• **What is required**
In the listing below, find the line with "the comb accumulated" and the line with "-- the shift". Repeat those two lines and all lines between them exactly.

______________________________

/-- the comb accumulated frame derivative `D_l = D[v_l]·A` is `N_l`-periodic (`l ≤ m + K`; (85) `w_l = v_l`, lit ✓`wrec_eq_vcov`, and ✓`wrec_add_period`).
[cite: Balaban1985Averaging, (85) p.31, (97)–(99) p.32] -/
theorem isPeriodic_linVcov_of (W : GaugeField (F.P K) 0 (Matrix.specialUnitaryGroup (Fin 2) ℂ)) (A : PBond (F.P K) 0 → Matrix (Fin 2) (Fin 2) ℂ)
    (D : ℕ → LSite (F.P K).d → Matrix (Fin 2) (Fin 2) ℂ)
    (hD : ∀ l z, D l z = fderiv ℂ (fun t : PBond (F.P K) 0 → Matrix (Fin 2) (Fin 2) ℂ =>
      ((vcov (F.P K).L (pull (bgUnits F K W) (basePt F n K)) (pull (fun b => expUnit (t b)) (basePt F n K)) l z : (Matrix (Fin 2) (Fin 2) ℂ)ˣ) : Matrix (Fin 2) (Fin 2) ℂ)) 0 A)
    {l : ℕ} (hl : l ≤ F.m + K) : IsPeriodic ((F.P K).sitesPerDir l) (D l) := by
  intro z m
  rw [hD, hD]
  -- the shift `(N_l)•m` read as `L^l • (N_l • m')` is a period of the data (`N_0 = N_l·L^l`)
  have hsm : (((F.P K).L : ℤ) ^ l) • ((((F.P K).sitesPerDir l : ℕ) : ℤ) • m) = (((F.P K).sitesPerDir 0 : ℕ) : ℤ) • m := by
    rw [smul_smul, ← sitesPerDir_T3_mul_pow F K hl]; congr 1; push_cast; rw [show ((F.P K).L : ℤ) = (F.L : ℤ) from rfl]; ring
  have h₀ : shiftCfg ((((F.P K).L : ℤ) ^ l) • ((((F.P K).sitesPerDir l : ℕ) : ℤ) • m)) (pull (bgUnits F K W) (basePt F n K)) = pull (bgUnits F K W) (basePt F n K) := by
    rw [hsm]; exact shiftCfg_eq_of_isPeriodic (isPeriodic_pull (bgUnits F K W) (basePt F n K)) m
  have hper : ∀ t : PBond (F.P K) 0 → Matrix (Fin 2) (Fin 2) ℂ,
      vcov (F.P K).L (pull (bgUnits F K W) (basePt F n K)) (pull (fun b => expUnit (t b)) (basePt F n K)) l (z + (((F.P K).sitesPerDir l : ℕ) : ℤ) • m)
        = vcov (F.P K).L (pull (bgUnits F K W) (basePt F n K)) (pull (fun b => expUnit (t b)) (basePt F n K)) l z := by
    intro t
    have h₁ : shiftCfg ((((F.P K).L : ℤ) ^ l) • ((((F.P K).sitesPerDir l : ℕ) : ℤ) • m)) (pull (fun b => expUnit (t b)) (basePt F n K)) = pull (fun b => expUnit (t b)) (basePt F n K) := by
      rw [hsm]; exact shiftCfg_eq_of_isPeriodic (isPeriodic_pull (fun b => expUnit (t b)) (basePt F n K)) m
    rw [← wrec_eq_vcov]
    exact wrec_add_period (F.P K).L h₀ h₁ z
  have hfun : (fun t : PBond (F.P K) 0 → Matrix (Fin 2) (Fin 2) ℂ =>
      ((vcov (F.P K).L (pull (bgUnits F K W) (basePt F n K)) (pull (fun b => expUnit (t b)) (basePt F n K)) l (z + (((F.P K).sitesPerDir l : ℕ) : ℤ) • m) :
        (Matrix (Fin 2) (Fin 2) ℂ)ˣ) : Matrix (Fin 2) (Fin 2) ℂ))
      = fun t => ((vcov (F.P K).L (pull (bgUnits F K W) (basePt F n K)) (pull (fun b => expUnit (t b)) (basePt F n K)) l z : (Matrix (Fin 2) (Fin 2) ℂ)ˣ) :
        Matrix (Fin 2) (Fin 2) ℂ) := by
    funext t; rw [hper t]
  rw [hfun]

______________________________

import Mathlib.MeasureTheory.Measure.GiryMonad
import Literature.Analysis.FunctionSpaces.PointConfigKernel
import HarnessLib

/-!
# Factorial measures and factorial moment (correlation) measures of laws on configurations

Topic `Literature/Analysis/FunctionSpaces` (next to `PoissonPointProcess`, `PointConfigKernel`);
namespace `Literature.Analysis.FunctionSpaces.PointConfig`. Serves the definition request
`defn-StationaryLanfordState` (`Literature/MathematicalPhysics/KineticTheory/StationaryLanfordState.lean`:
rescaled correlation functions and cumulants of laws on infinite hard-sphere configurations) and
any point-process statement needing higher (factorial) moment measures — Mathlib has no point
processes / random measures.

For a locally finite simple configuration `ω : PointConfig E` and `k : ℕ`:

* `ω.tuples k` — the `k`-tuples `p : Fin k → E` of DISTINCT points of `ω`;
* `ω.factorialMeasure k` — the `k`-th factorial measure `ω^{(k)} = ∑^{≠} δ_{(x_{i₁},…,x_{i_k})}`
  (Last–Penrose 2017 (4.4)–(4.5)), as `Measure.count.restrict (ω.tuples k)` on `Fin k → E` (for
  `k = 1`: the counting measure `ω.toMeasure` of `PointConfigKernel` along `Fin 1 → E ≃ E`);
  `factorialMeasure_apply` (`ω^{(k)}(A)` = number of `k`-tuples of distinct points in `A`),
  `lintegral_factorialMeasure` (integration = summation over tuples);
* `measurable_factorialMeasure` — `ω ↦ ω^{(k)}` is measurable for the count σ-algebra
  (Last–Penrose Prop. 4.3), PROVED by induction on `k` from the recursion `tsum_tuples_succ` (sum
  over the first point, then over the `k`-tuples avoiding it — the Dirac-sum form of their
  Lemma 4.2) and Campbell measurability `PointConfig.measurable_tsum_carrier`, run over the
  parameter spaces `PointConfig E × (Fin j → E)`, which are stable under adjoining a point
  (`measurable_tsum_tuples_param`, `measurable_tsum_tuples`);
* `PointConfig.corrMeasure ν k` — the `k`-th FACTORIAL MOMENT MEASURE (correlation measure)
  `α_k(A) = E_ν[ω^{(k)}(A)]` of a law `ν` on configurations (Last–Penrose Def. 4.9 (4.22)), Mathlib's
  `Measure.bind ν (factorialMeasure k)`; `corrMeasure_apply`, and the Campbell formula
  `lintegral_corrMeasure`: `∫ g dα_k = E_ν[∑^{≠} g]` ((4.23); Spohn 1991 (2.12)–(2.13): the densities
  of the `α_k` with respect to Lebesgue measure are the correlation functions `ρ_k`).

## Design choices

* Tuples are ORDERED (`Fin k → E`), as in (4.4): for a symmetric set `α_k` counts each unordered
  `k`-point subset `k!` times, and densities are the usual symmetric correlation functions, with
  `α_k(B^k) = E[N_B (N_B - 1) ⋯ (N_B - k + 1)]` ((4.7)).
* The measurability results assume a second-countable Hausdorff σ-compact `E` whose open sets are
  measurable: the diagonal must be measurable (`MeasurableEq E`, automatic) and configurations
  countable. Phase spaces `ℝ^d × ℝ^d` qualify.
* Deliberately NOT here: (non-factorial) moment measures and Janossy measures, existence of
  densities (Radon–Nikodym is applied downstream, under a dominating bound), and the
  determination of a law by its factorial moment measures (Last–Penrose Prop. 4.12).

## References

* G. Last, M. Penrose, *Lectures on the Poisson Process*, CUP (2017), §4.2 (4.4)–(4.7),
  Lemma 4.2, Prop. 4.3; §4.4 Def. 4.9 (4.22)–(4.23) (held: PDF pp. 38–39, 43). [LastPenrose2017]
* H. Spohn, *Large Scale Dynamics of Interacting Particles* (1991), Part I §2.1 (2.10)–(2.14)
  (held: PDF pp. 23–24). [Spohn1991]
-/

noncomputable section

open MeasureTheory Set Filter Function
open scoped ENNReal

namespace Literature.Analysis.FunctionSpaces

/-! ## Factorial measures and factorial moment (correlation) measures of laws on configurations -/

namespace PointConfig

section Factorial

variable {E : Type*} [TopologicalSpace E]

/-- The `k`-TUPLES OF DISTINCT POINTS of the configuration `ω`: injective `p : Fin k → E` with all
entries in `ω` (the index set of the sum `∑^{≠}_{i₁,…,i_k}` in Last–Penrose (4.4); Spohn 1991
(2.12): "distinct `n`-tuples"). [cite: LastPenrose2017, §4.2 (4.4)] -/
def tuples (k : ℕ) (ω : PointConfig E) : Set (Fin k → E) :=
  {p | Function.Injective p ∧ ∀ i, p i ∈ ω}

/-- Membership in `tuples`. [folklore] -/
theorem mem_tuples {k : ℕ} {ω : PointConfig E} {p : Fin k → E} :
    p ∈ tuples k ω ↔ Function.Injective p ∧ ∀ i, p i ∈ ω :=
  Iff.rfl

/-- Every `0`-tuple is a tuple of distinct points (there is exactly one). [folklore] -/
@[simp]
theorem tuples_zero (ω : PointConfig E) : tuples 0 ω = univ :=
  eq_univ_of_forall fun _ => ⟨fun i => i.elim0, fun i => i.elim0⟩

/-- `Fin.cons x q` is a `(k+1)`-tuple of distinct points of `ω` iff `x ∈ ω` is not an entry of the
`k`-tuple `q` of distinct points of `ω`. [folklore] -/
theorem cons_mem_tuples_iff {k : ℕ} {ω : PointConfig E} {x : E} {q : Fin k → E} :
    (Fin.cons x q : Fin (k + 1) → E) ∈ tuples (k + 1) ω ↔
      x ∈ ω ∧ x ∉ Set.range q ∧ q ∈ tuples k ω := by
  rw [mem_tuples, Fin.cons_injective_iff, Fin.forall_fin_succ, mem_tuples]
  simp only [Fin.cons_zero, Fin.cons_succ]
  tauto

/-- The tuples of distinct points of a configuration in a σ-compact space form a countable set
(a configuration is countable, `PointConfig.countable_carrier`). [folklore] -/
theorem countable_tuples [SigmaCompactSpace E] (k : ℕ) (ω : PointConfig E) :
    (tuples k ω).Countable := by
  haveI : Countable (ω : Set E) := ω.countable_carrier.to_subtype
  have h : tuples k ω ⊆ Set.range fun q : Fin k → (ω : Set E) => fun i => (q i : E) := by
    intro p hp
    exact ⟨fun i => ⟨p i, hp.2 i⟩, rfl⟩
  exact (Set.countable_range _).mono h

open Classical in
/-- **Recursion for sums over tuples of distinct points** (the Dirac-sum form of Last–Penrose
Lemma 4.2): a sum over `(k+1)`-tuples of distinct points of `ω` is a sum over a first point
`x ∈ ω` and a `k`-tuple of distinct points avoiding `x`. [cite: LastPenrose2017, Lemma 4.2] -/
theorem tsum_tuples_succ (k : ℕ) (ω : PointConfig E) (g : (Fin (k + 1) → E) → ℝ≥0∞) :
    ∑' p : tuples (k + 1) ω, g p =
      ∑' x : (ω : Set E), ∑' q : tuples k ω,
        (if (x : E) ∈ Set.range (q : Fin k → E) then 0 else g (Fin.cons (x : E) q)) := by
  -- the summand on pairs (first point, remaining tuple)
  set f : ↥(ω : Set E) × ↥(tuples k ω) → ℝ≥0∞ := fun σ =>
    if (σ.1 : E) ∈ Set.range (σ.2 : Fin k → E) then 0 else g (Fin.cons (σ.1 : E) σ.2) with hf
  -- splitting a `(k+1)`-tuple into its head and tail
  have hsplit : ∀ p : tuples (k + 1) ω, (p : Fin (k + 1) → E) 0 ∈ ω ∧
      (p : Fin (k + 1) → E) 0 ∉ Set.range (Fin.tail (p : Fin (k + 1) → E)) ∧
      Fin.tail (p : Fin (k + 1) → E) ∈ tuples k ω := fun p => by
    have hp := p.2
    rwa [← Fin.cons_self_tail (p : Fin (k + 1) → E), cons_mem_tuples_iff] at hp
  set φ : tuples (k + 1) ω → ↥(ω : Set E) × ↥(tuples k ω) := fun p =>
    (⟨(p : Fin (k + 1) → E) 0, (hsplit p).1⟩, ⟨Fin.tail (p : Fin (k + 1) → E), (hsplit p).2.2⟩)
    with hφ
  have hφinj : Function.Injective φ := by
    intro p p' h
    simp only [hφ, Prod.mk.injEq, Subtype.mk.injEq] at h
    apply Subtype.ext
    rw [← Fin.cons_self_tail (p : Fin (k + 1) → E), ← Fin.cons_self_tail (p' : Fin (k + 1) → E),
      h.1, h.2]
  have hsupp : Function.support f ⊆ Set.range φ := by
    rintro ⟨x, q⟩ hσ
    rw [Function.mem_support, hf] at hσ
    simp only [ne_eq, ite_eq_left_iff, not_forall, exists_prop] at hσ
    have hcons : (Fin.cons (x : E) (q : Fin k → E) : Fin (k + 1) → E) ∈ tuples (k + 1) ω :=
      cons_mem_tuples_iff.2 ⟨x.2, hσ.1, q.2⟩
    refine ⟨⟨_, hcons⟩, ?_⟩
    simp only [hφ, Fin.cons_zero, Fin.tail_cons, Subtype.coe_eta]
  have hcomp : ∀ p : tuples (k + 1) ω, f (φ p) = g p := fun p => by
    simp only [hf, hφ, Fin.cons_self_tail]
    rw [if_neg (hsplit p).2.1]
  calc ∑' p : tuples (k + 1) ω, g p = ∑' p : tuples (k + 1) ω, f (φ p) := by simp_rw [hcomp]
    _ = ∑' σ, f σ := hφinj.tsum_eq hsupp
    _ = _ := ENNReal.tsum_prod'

______________________________

• **Solution below**
/-- the comb accumulated frame derivative `D_l = D[v_l]·A` is `N_l`-periodic (`l ≤ m + K`; (85) `w_l = v_l`, lit ✓`wrec_eq_vcov`, and ✓`wrec_add_period`).
[cite: Balaban1985Averaging, (85) p.31, (97)–(99) p.32] -/
theorem isPeriodic_linVcov_of (W : GaugeField (F.P K) 0 (Matrix.specialUnitaryGroup (Fin 2) ℂ)) (A : PBond (F.P K) 0 → Matrix (Fin 2) (Fin 2) ℂ)
    (D : ℕ → LSite (F.P K).d → Matrix (Fin 2) (Fin 2) ℂ)
    (hD : ∀ l z, D l z = fderiv ℂ (fun t : PBond (F.P K) 0 → Matrix (Fin 2) (Fin 2) ℂ =>
      ((vcov (F.P K).L (pull (bgUnits F K W) (basePt F n K)) (pull (fun b => expUnit (t b)) (basePt F n K)) l z : (Matrix (Fin 2) (Fin 2) ℂ)ˣ) : Matrix (Fin 2) (Fin 2) ℂ)) 0 A)
    {l : ℕ} (hl : l ≤ F.m + K) : IsPeriodic ((F.P K).sitesPerDir l) (D l) := by
  intro z m
  rw [hD, hD]
  -- the shift `(N_l)•m` read as `L^l • (N_l • m')` is a period of the data (`N_0 = N_l·L^l`)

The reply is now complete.